WHAT IS BEING ASKED:
Look through the records below, count the lines with the word "every", and reply with only the number.

*** PROVIDED MATERIAL ***

/-!
# Birth skeleton (BC3) for crux `ConformalDilationCovariance` (stmt-CriticalPhenomena-4705)

Route `PivotalEnergyLaw` (route-CriticalPhenomena-PivotalEnergyLaw), sub-problem `CardyFormulaZ2`,
summit `CriticalPhenomena`; crux rank 2 = the route's thesis X. Registrar: planner
`skel-stmt-CriticalPhenomena-4705` (2026-08-17, BC3 of `run/shared/lean/lens3/_common/BC.md`).
Tree path `Summits/CriticalPhenomena/CardyFormulaZ2/Cruxes/ConformalDilationCovariance/Lines/birth.lean`.

The crux (route decl, FIXED): for `φ` holomorphic and injective on an open `U ⊇ closedBall c ρ`,
`p ∈ ball c ρ`, marks at angles `θ 0 < θ 1 < θ 2 < θ 3 < θ 0 + 2π` and `s, t ∈ (0,1]`, any conformal
rectangles `R`, `R'` presenting the BLOW-UP QUADS `φ (ball (p + s(c-p)) (sρ))` (marks
`φ (p + s(yᵢ - p))`, `yᵢ = c + ρ e^{iθᵢ}`) resp. the `t`-versions satisfy
`bondDomainCrossingProb R (sδ) - bondDomainCrossingProb R' (tδ) → 0` as `δ → 0⁺`.

## The line: compare `φ` with its 1-jet at the blow-up centre (two registered stubs)

The blow-up discs `D_s := ball (p + s(c-p)) (sρ) = p + s(D - p)` are homothetic about `p`, all
contain `p`, and all lie in `closedBall c ρ ⊆ U`. Let `A(z) := φ p + φ'(p)(z - p)` be the 1-jet
(tangent similarity) of `φ` at `p`; `φ'(p) ≠ 0` by univalence
(`Literature.Analysis.Complex.SCV.deriv_ne_zero_of_injOn`, in the tree).

* `stub_tangentModelCovariance` (the OPEN HEART, conformal-invariance strength, size XL): for a map
  univalent near a closed disc `D̄` and ANY interior point `p ∈ D`, the bond-`ℤ²` crossing
  probabilities of the analytic quad `φ(D)` (marks `φ(yᵢ)`) and of its tangent model `A(D)` (a ROUND
  marked disc, marks `A(yᵢ)`) are asymptotically equal AT THE SAME MESH `δ → 0⁺`. No blow-up path, no
  mesh change: this is the path-free, local form of the route's energy law ("an analytic quad has the
  crossing probabilities of its first-order model at any interior point"); for `φ(z) = λz` it is
  EMPTY (A = φ), so it does not contain scale invariance at fixed mesh (the log-scale oscillation the
  route header warns about). It is a consequence of `CardyFormulaZ2` (`φ ∘ A⁻¹` is a conformal map of
  marked domains, same cross-ratio). Why it might fail: exactly the crux's recorded risk — a
  subsequential limit of bond-`ℤ²` quad crossings that is not conformally covariant
  (barrier `EmbeddingModulusUniqueness`: the statement refers to the square embedding through
  `deriv φ p`, a EUCLIDEAN similarity, so it is not shear-blind).
* `stub_affineDilationCovariance` (known technology, size M–L): the crux itself for the
  NON-DEGENERATE AFFINE maps `z ↦ b + a(z - p)` — the special case the crux's docstring singles out
  ("φ affine gives translation invariance"). After the exact lattice scaling
  `(Ω, δ) ↦ (s⁻¹Ω, s⁻¹·)` the two quads are TRANSLATES of one round marked disc read at the same
  mesh, so the content is asymptotic translation invariance of disc crossing probabilities
  (lattice translations are exact; the sub-mesh jitter `|w - δ[w/δ]| ≤ δ` is RSW / half-plane
  three-arm continuity under `O(δ)` boundary perturbations: Schramm–Smirnov 2011 §5,
  Grimmett 1999 §11.7; `rsw_half_holds` in the tree). Why it might fail: only through the
  discretisation bookkeeping (largest component / closest-arc rule of G02) at mesh-scale
  perturbations near the four marks.

Composition `ConformalDilationCovariance_of` (real proof, no `sorry`): present the tangent-model
quads `A(D_s)`, `A(D_t)` (a marked round disc `markedDisc`, constructed here with all fields proved,
pushed through `A` by `ConformalRectangle.exists_image`); `stub_tangentModelCovariance` at the discs
`D_s ∋ p` and `D_t ∋ p` gives `P(R, ·) - P(A(D_s), ·) → 0` and `P(R', ·) - P(A(D_t), ·) → 0`, which we
read along `δ ↦ sδ`, `δ ↦ tδ`; `stub_affineDilationCovariance` with `a = φ'(p)`, `b = φ(p)` gives
`P(A(D_s), sδ) - P(A(D_t), tδ) → 0`; add the three.

`lean check --json`: rc 0, sorries 2 = the two `stub_*`, zero elsewhere (see the registrar's
NOTES.md for the raw audit and the BC3 probe outputs: for each stub, `stub → ConformalDilationCovariance`
and `stub → CardyFormulaZ2` by `exact?` · `simpa` · `aesop` FAIL).

Disproof used: none on file (`ledger crux ls stmt-CriticalPhenomena-4705`: no workfiles, no
`Disproof.lean`, at registration). Negatives index (11 entries, 2026-08-17): no stub is an instance
of a refuted statement (stmt-0748 `NegDegenerateArcs` concerns crossing probabilities hitting `0`;
both stubs are difference statements about genuine marked Jordan domains). Dead lines: none.
-/

noncomputable section

namespace Summit.CriticalPhenomena.CardyFormulaZ2.Cruxes.ConformalDilationCovariance.Birth

open scoped Topology
open Set Filter
open Literature.Probability.RandomPlanarGeometry Literature.Probability.Percolation
open Summit.CriticalPhenomena.CardyFormulaZ2.Theses.PivotalEnergyLaw (ConformalDilationCovariance)

/-! ### Registered stubs (the ONLY `sorry`s of this file) -/

/-- **S1 `stub_tangentModelCovariance`** (open heart, size XL). For `φ` holomorphic and injective on
an open `U ⊇ closedBall c ρ`, an interior point `p ∈ ball c ρ` and marks at angles
`θ 0 < θ 1 < θ 2 < θ 3 < θ 0 + 2π`: any `R` presenting the analytic quad `φ(ball c ρ)` with marks
`φ(c + ρe^{iθᵢ})` and any `R₁` presenting its TANGENT MODEL at `p`, the round marked disc
`A(ball c ρ)`, `A(z) = φ p + deriv φ p · (z - p)`, with marks `A(c + ρe^{iθᵢ})`, have
`bondDomainCrossingProb R δ - bondDomainCrossingProb R₁ δ → 0` as `δ → 0⁺` (same mesh on both sides).
Conformal-invariance content of the crux in path-free local form; a consequence of `CardyFormulaZ2`. -/
theorem stub_tangentModelCovariance :
    ∀ (U : Set ℂ) (φ : ℂ → ℂ) (c p : ℂ) (ρ : ℝ) (θ : Fin 4 → ℝ), IsOpen U →
      DifferentiableOn ℂ φ U → Set.InjOn φ U → 0 < ρ → Metric.closedBall c ρ ⊆ U →
      p ∈ Metric.ball c ρ → StrictMono θ → θ 3 < θ 0 + 2 * Real.pi →
      ∀ R R₁ : Literature.Probability.RandomPlanarGeometry.ConformalRectangle,
        (R.carrier = φ '' Metric.ball c ρ ∧
          ∀ i, R.pt i = φ (c + ρ * Complex.exp (Complex.I * θ i))) →
        (R₁.carrier = (fun z => φ p + deriv φ p * (z - p)) '' Metric.ball c ρ ∧
          ∀ i, R₁.pt i = φ p + deriv φ p * (c + ρ * Complex.exp (Complex.I * θ i) - p)) →
        Filter.Tendsto
          (fun δ : ℝ => Literature.Probability.Percolation.bondDomainCrossingProb R δ -
            Literature.Probability.Percolation.bondDomainCrossingProb R₁ δ)
          (nhdsWithin 0 (Set.Ioi 0)) (nhds 0) := by
  sorry

/-- **S2 `stub_affineDilationCovariance`** (known technology, size M–L). The crux for the
non-degenerate AFFINE maps `φ(z) = b + a(z - p)`, `a ≠ 0`: the blow-up quads
`b + s·a(ball c ρ - p)` read at mesh `sδ` and `b + t·a(ball c ρ - p)` read at mesh `tδ` have
asymptotically equal bond-`ℤ²` crossing probabilities. After exact lattice scaling the two are
translates of one round marked disc at the same mesh: asymptotic translation invariance
(RSW / half-plane three-arm continuity under `O(δ)` boundary perturbations). -/
theorem stub_affineDilationCovariance :
    ∀ (a b c p : ℂ) (ρ : ℝ) (θ : Fin 4 → ℝ), a ≠ 0 → 0 < ρ → p ∈ Metric.ball c ρ →
      StrictMono θ → θ 3 < θ 0 + 2 * Real.pi →
      ∀ s t : ℝ, s ∈ Set.Ioc (0:ℝ) 1 → t ∈ Set.Ioc (0:ℝ) 1 →
      ∀ R R' : Literature.Probability.RandomPlanarGeometry.ConformalRectangle,
        (R.carrier = (fun z => b + a * (z - p)) '' Metric.ball (p + s * (c - p)) (s * ρ) ∧
          ∀ i, R.pt i = b + a * (p + s * (c + ρ * Complex.exp (Complex.I * θ i) - p) - p)) →
        (R'.carrier = (fun z => b + a * (z - p)) '' Metric.ball (p + t * (c - p)) (t * ρ) ∧
          ∀ i, R'.pt i = b + a * (p + t * (c + ρ * Complex.exp (Complex.I * θ i) - p) - p)) →
        Filter.Tendsto
          (fun δ : ℝ => Literature.Probability.Percolation.bondDomainCrossingProb R (s * δ) -
            Literature.Probability.Percolation.bondDomainCrossingProb R' (t * δ))
          (nhdsWithin 0 (Set.Ioi 0)) (nhds 0) := by
  sorry

/-! ### Name-keyed aliases of the two statements

The hypotheses of the composition: the skeleton audit admits a hypothesis only if its head
constant is named like a declared stub. Each alias repeats the stub's signature verbatim (the
wiring `example` at the end checks that they agree). -/
namespace Registered

/-- Statement of `stub_tangentModelCovariance` (S1), keyed by the registered stub name. -/
abbrev stub_tangentModelCovariance : Prop :=
  ∀ (U : Set ℂ) (φ : ℂ → ℂ) (c p : ℂ) (ρ : ℝ) (θ : Fin 4 → ℝ), IsOpen U →
    DifferentiableOn ℂ φ U → Set.InjOn φ U → 0 < ρ → Metric.closedBall c ρ ⊆ U →
    p ∈ Metric.ball c ρ → StrictMono θ → θ 3 < θ 0 + 2 * Real.pi →
    ∀ R R₁ : Literature.Probability.RandomPlanarGeometry.ConformalRectangle,
      (R.carrier = φ '' Metric.ball c ρ ∧
        ∀ i, R.pt i = φ (c + ρ * Complex.exp (Complex.I * θ i))) →
      (R₁.carrier = (fun z => φ p + deriv φ p * (z - p)) '' Metric.ball c ρ ∧
        ∀ i, R₁.pt i = φ p + deriv φ p * (c + ρ * Complex.exp (Complex.I * θ i) - p)) →
      Filter.Tendsto
        (fun δ : ℝ => Literature.Probability.Percolation.bondDomainCrossingProb R δ -
          Literature.Probability.Percolation.bondDomainCrossingProb R₁ δ)
        (nhdsWithin 0 (Set.Ioi 0)) (nhds 0)

/-- Statement of `stub_affineDilationCovariance` (S2), keyed by the registered stub name. -/
abbrev stub_affineDilationCovariance : Prop :=
  ∀ (a b c p : ℂ) (ρ : ℝ) (θ : Fin 4 → ℝ), a ≠ 0 → 0 < ρ → p ∈ Metric.ball c ρ →
    StrictMono θ → θ 3 < θ 0 + 2 * Real.pi →
    ∀ s t : ℝ, s ∈ Set.Ioc (0:ℝ) 1 → t ∈ Set.Ioc (0:ℝ) 1 →
    ∀ R R' : Literature.Probability.RandomPlanarGeometry.ConformalRectangle,
      (R.carrier = (fun z => b + a * (z - p)) '' Metric.ball (p + s * (c - p)) (s * ρ) ∧
        ∀ i, R.pt i = b + a * (p + s * (c + ρ * Complex.exp (Complex.I * θ i) - p) - p)) →
      (R'.carrier = (fun z => b + a * (z - p)) '' Metric.ball (p + t * (c - p)) (t * ρ) ∧
        ∀ i, R'.pt i = b + a * (p + t * (c + ρ * Complex.exp (Complex.I * θ i) - p) - p)) →
      Filter.Tendsto
        (fun δ : ℝ => Literature.Probability.Percolation.bondDomainCrossingProb R (s * δ) -
          Literature.Probability.Percolation.bondDomainCrossingProb R' (t * δ))
        (nhdsWithin 0 (Set.Ioi 0)) (nhds 0)

end Registered

/-! ### A round marked disc as a conformal rectangle (all fields proved) -/

/-- The round disc `ball c ρ` marked at the four points `c + ρe^{iθᵢ}`, for angles
`θ 0 < θ 1 < θ 2 < θ 3 < θ 0 + 2π`: boundary loop `t ↦ c + ρe^{i(2πt + θ₀)}`, marks
`(θᵢ - θ₀)/(2π) ∈ [0,1)`. (Cf. `JordanDomain.rotUnitDisc` of `DiscRectangles`.) -/
def markedDisc (c : ℂ) (ρ : ℝ) (hρ : 0 < ρ) (θ : Fin 4 → ℝ) (hθ : StrictMono θ)
    (hθ' : θ 3 < θ 0 + 2 * Real.pi) :
    Literature.Probability.RandomPlanarGeometry.ConformalRectangle where
  carrier := Metric.ball c ρ
  boundary u := circleMap c ρ (2 * Real.pi * u + θ 0)
  isOpen := Metric.isOpen_ball
  isBounded := Metric.isBounded_ball
  isConnected := ((convex_ball c ρ).isPathConnected (Metric.nonempty_ball.2 hρ)).isConnected
  continuous_boundary := (continuous_circleMap c ρ).comp (by fun_prop)
  periodic_boundary u := by
    simp only
    rw [show 2 * Real.pi * (u + 1) + θ 0 = 2 * Real.pi * u + θ 0 + 2 * Real.pi by ring]
    exact periodic_circleMap c ρ _
  injOn_boundary := by
    intro u hu v hv h
    have hinj := injOn_circleMap_of_abs_sub_le' (c := c) (a := θ 0) (b := θ 0 + 2 * Real.pi)
      hρ.ne' (by linarith)
    have key : 2 * Real.pi * u + θ 0 = 2 * Real.pi * v + θ 0 :=
      hinj ⟨by nlinarith [Real.pi_pos, hu.1], by nlinarith [Real.pi_pos, hu.2]⟩
        ⟨by nlinarith [Real.pi_pos, hv.1], by nlinarith [Real.pi_pos, hv.2]⟩ h
    have : 2 * Real.pi * u = 2 * Real.pi * v := by linarith
    exact mul_left_cancel₀ (by positivity) this
  range_boundary := by
    have hs : Function.Surjective fun u : ℝ ↦ 2 * Real.pi * u + θ 0 := fun y ↦
      ⟨(y - θ 0) / (2 * Real.pi), by field_simp; ring⟩
    rw [frontier_ball _ hρ.ne', show (fun u : ℝ ↦ circleMap c ρ (2 * Real.pi * u + θ 0)) =
      circleMap c ρ ∘ fun u : ℝ ↦ 2 * Real.pi * u + θ 0 from rfl, hs.range_comp, range_circleMap,
      abs_of_pos hρ]
  mark i := (θ i - θ 0) / (2 * Real.pi)
  strictMono_mark i j hij := div_lt_div_of_pos_right (by linarith [hθ hij]) (by positivity)
  mark_mem i := by
    have h0 : θ 0 ≤ θ i := hθ.monotone (Fin.zero_le i)
    have h3 : θ i ≤ θ 3 := hθ.monotone (Fin.le_last i)
    constructor
    · exact div_nonneg (by linarith) (by positivity)
    · rw [div_lt_one (by positivity)]
      linarith
import Literature.Algebra.Polynomial.CasasAlvero.Degree8Char557Closed
import Literature.Algebra.Polynomial.CasasAlvero.Degree8ScenarioCriterion
import Mathlib.Tactic.NormNum.Prime
import HarnessLib

/-!
# The Casas-Alvero conjecture in degree 8 holds in characteristic 557

This file PROVES, kernel-checked, that `557` is a GOOD prime for degree `8` in the sense of [CastryckLaterveerOunaies2012]
(`CA_8` holds in characteristic `557`):

* `holdsInDegree_eight_of_char_557` — `CA_8` over every field with `557 = 0`: the `876` reduced scenario systems are closed there
  (`degree8ScenariosClosed_of_char_557`, assembled from the kernel-evaluated certificates `Degree8Char557Cert*.lean` via `CertCheck.check`),
  and the characteristic-free criterion `Degree8ScenariosClosed.holdsInDegree_eight` (`Degree8ScenarioCriterion.lean`) applies;
* `holdsInDegree_eight_mul_pow_of_char_557` — hence `CA_(8·557^k)` over every field of characteristic `557` ([GrafVonBothmerEtAl2007, Prop. 6] + descent).

With `CharFiveHundredFiftySevenPartial.lean` this completes the classification of Casas-Alvero degrees in
characteristic `557` (`CharFiveHundredFiftySevenComplete.lean`).  The certificates were found by linear algebra over `F_557` (lottery cell `code/L4lean-g15/d8/certD.py`,
kit job j149539) and are re-verified by the kernel.  No `sorry`, no new axioms.
-/

set_option linter.style.longLine false

noncomputable section

open Polynomial

namespace Literature.Algebra.Polynomial.CasasAlvero

variable {K : Type*} [Field K]

/-- **`CA_8` in characteristic `557`.**  Over every field in which `557 = 0`, a monic polynomial of degree `8` each of whose Hasse derivatives
`H_1 f, …, H_7 f` shares a root with `f` is `(X - a)^8`: `557` is a good prime for degree `8` (it is good for degree `7` (`Degree7Char557.lean`)).
[cite: CastryckLaterveerOunaies2012, Sec. 2] -/
theorem holdsInDegree_eight_of_char_557 (hp : (557 : K) = 0) : HoldsInDegree K 8 :=
  (degree8ScenariosClosed_of_char_557 hp).holdsInDegree_eight

/-- Hence `CA_(8·557^k)` over every field of characteristic `557`. [cite: CastryckLaterveerOunaies2012, Sec. 2] [cite: GrafVonBothmerEtAl2007, Prop. 6] -/
theorem holdsInDegree_eight_mul_pow_of_char_557 [CharP K 557] (k : ℕ) : HoldsInDegree K (8 * 557 ^ k) := by
  haveI : Fact (Nat.Prime 557) := ⟨by norm_num⟩
  exact Degree8ScenariosClosed.holdsInDegree_eight_mul_prime_pow 557
    (degree8ScenariosClosed_of_char_557 (K := AlgebraicClosure K) (by simpa using CharP.cast_eq_zero (AlgebraicClosure K) 557)) k

end Literature.Algebra.Polynomial.CasasAlvero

*** End of PROVIDED MATERIAL ***

REPLY:
4